The performance smoke test I'd run before release

qa.codes · 13 June 2026 · 8 min read

IntermediateQA EngineersPerformance testers

performance-testingsmoke-testreleasechecklist

You don't need a full load test before every release. You need a fast performance smoke test that catches the regressions that matter — the ones that turn a working feature into a slow, broken one under real conditions.

part ofPerformance for QA engineers

Most teams have a false choice in their heads: either run a full multi-hour load test or do nothing. The result is "do nothing," because the full test is too expensive to run per release. The missing middle is a performance smoke test — a small, fast, repeatable check that catches gross regressions before they ship. It won't tell you your exact capacity ceiling; it'll tell you whether this release made things obviously worse, which is what you actually need to know before sign-off.

What a performance smoke test is for

It answers one question: did anything get dramatically slower or start falling over since the last release? It's not capacity planning, and it's deliberately not a full load test. It's the performance equivalent of a functional smoke test — fast, focused on the critical paths, run every time, designed to catch the cliff-edge regressions, not to measure the last 5%.

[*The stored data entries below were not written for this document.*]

open Literature.AnabelianGeometry.EtaleTheta.SettingModel
open Literature.AnabelianGeometry.EtaleTheta
open Literature.AnabelianGeometry.AbsoluteAnabelian
open Literature.GroupTheory.CombinatorialGroupTheory.FoxChain
open Function _root_.Topology

variable {i : ℕ}

/-! ### The levels `G = Π_I / V` and the compactness step -/

section ExtLevel

/-- In `Π_I / V`, conjugating the image of `x ∈ F̂₂` by the image of the twist `(1, k')` gives the image of
`shear^i(k') x`. [cite: MochizukiAbsTopII2013, Def 1.2 (ii) p.10] -/
theorem mk_inr_conj (V : OpenNormalSubgroup (Ext i)) (k' : ZH) (x : F₂hatT) :
    (QuotientGroup.mk' V.toSubgroup (SemidirectProduct.inr k') : Ext i ⧸ V.toSubgroup) *
        QuotientGroup.mk' V.toSubgroup (SemidirectProduct.inl x) *
        (QuotientGroup.mk' V.toSubgroup (SemidirectProduct.inr k'))⁻¹ =
      QuotientGroup.mk' V.toSubgroup (SemidirectProduct.inl (shearPow i k' x)) := by
  rw [← map_mul, ← map_inv, ← map_mul, ← map_inv, ← SemidirectProduct.inl_aut]

/-- **Compactness step `⋂_V K·V = K`**: if a closed set `K ⊆ Π_I` meets `g·V` for EVERY open normal subgroup `V`, then
`g ∈ K`. [cite: RibesZalesskii2010, Lemma 3.2.1] -/
theorem mem_of_forall_exists_inv_mul_mem {K : Set (Ext i)} (hK : IsClosed K) {g : Ext i}
    (h : ∀ V : OpenNormalSubgroup (Ext i), ∃ y ∈ K, y⁻¹ * g ∈ (V : Set (Ext i))) : g ∈ K := by
  by_contra hg
  set S : Set (Ext i) := (fun y : Ext i => y⁻¹ * g) '' K with hS_def
  have hS : IsCompact S := hK.isCompact.image (continuous_inv.mul continuous_const)
  have h1S : (1 : Ext i) ∈ Sᶜ := by
    rintro ⟨y, hy, hyg⟩
    apply hg
    have : g = y := by
      have := inv_mul_eq_one.mp hyg
      exact this.symm
    rw [this]; exact hy
  obtain ⟨V, hV⟩ := ProfiniteGrp.exist_openNormalSubgroup_sub_open_nhds_of_one hS.isClosed.isOpen_compl h1S
  obtain ⟨y, hy, hyV⟩ := h V
  exact hV hyV ⟨y, hy, rfl⟩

The trick is to measure the few endpoints that matter under a modest, consistent load, and compare against a known baseline. Same script, same load, same environment, every release. The comparison is the whole point — a number in isolation is noise; a number that doubled since last week is a finding.

How to run one

Pick the critical paths. Login, the main read endpoint(s), the main write/checkout, search. Five or six at most — the ones whose slowness would actually hurt.
Hold the load modest and fixed. A handful of virtual users for a few minutes is enough to surface a regression. You're not trying to break it; you're trying to compare it. Tools like k6 make this a short script.
Look at p95, not the average. The average lies — it hides the slow tail where real users feel pain. p95 latency is the honest number: 95% of requests were at least this fast.
Compare to baseline. A regression is "p95 doubled" or "errors appeared," not "p95 is 200ms." Without a baseline you can't tell a problem from a Tuesday.
Watch error rate and saturation. A fast response that's actually a 500 is not fast. Errors under light load are a worse signal than latency.

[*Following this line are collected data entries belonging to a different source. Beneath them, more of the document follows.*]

import Literature.NumberTheory.LFunctions.TwistedLSeries
import Literature.NumberTheory.DiophantineApproximation.KroneckerPrimes
import Literature.Analysis.Complex.Hurwitz
import Mathlib.NumberTheory.EulerProduct.Basic
import Mathlib.NumberTheory.LSeries.Deriv
import Mathlib.NumberTheory.LSeries.Linearity
import Mathlib.NumberTheory.LSeries.Injectivity
import Mathlib.Analysis.Complex.Convex
import Mathlib.Analysis.SpecialFunctions.Complex.LogBounds
import Mathlib.Analysis.SpecialFunctions.Pow.Asymptotics
import Mathlib.Analysis.Normed.Group.Tannery
import HarnessLib

/-!
# Conrey–Ghosh 1994, Theorem 2 — the twisted-Euler-product engine (generic Dirichlet series)

Proofs only (no definitions, no named facts); sibling of `DavenportHeilbronnDegreeTwo.lean`, used by
`DavenportHeilbronnDegreeTwoNewforms.lean` (the modular input `Δ² = C(A − B)`) and
`DavenportHeilbronnDegreeTwoCert.lean` (the finite certificate and `ConreyGhosh1994_thm2_holds`).
Everything here is about GENERAL Dirichlet series with real Hecke-type coefficients; it formalises
§8 of Conrey–Ghosh (Trans. AMS 342 (1994), pp. 415–417) with the Lemma of §9 (Rankin–Selberg,
Shahidi) replaced by a finite certificate hypothesis:

1. **Euler products on the real axis** (`LSeries_hasProd_of_recurrence'`,
   `hasProd_re_LSeries_of_recurrence`, `eulerQuadratic_pos`, `re_LSeries_pos_and_hasSum_log`,
   `sum_log_le_log_re_LSeries_sub`, `re_LSeries_lt_of_prod_lt`): for `a(1) = 1`, `a` multiplicative,
   `a(p^{r+2}) = a(p)a(p^{r+1}) − e(p)a(p^r)`, at a real point of absolute convergence
   `L_a(σ) = ∏_p (1 − a(p)p^{-σ} + e(p)p^{-2σ})⁻¹ > 0`, every denominator is POSITIVE on the whole
   half-line (no Ramanujan bound needed: it never vanishes, is continuous and tends to `1`), and
   `log L_a − log L_b ≥ ∑_{p∈T}(log q_b(p) − log q_a(p))` when `q_a ≤ q_b` off the finite set `T` —
   the reduction of "`A^χ(σ₁) > B^χ(σ₁)`" (p. 417: "we conclude that `Z(1+δ) > 0`") to finitely
   many primes.
2. **The sign far to the right and the real zero** (`tendsto_two_rpow_mul_LSeries`,
   `eventually_re_LSeries_neg`, `exists_LSeries_ofReal_eq_zero`): `2^σ ∑ c(n)n^{-σ} → c(2)`, and the
   intermediate value theorem ("Therefore `Z(s)` has a zero in `1 < σ < 1 + δ`").
3. **From a zero of the twist to a zero of the series** (`LSeries_shift_sub_twist`,
   `exists_forall_norm_shift_sub_twist_le`, `exists_LSeries_eq_zero_of_twist_zero`): property (2)
   of p. 415 ("`|Z(s) − G(s + iT)| < ε` … follows from Kronecker's theorem") via
   `Literature.NumberTheory.DiophantineApproximation.Kronecker.exists_abs_ge_forall_prime_norm_cpow_sub_lt`
   and the complete multiplicativity bookkeeping of `Literature.NumberTheory.LFunctions.TwistedLSeries`,
   then the existence half of Hurwitz's theorem (`Literature/Analysis/Complex/Hurwitz.lean`) in
   place of Rouché; the degenerate case `Z ≡ 0` is handled by the injectivity of the Dirichlet
   transform (Mathlib `LSeries_eventually_eq_zero_iff'`).
4. **Assembly of 1–2** (`exists_real_zero_of_cert`): for two real Hecke-type systems `a`, `b` and a
   completely multiplicative sign `ε` with `ε(2)(a(2) − b(2)) < 0`, `ε(p)(a(p) − b(p)) ≥ 0` (`p`
   odd), a finite certificate `∏_{p∈T} q_{εa}(p)(σ₁) < ∏_{p∈T} q_{εb}(p)(σ₁)` yields a real zero
   `σ₀ > σ₁` of `∑ ε(n)(a(n) − b(n))n^{-σ}`.

## References

* [ConreyGhosh1994] J. B. Conrey, A. Ghosh, Trans. Amer. Math. Soc. 342 (1994), 407–419, §8
  (read: PDF pp. 8–11 of the held copy `paper:doi-10-2307-2154701`).
* [DiamondShurman2005] F. Diamond, J. Shurman, GTM 228, Thm. 5.9.2 and its proof, (5.24)–(5.26).
* [Titchmarsh1986] E. C. Titchmarsh, *The Theory of the Riemann Zeta-Function*, §10.25.
-/

noncomputable section

open Complex Filter Metric Set Topology LSeries
open Literature.NumberTheory.LFunctions (shiftPhase shiftPhase_apply norm_shiftPhase_prime
  complMul_shiftPhase norm_complMul_sub_complMul_le)

namespace Literature.Barriers.RiemannHypothesis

Pre-release performance smoke test

Same script, same load, same environment as last time (comparison only works if it's controlled)
5–6 critical endpoints covered: login, primary read, primary write, search
Modest fixed load (a few VUs, a few minutes) — surface regressions, don't stress to failure
Report p95 (and p99 if you have it), never just the average
Compare against the previous baseline; flag anything that materially worsened
Error rate stays near zero under the smoke load
Check for performance bugs that look functional — N+1 queries, a missing index, a new sync call in a hot path
Run it in CI or as a scripted step so it actually happens every release, not "when someone remembers"

Where the regressions actually come from

When a smoke test catches something, the cause is usually mundane and recent: a new database query with no index, an N+1 introduced by an ORM change, a call to a third-party service added inside a request that used to be local, a payload that quietly grew. These are the regressions that look fine in functional testing — the feature works, it's just slow — and only a before/after performance number exposes them. That's the gap the smoke test fills: catching the slow-but-passing change before a real user on a real connection feels it.

Keep it cheap enough to run every time. A performance check that's too heavy to run per release is a performance check you don't have.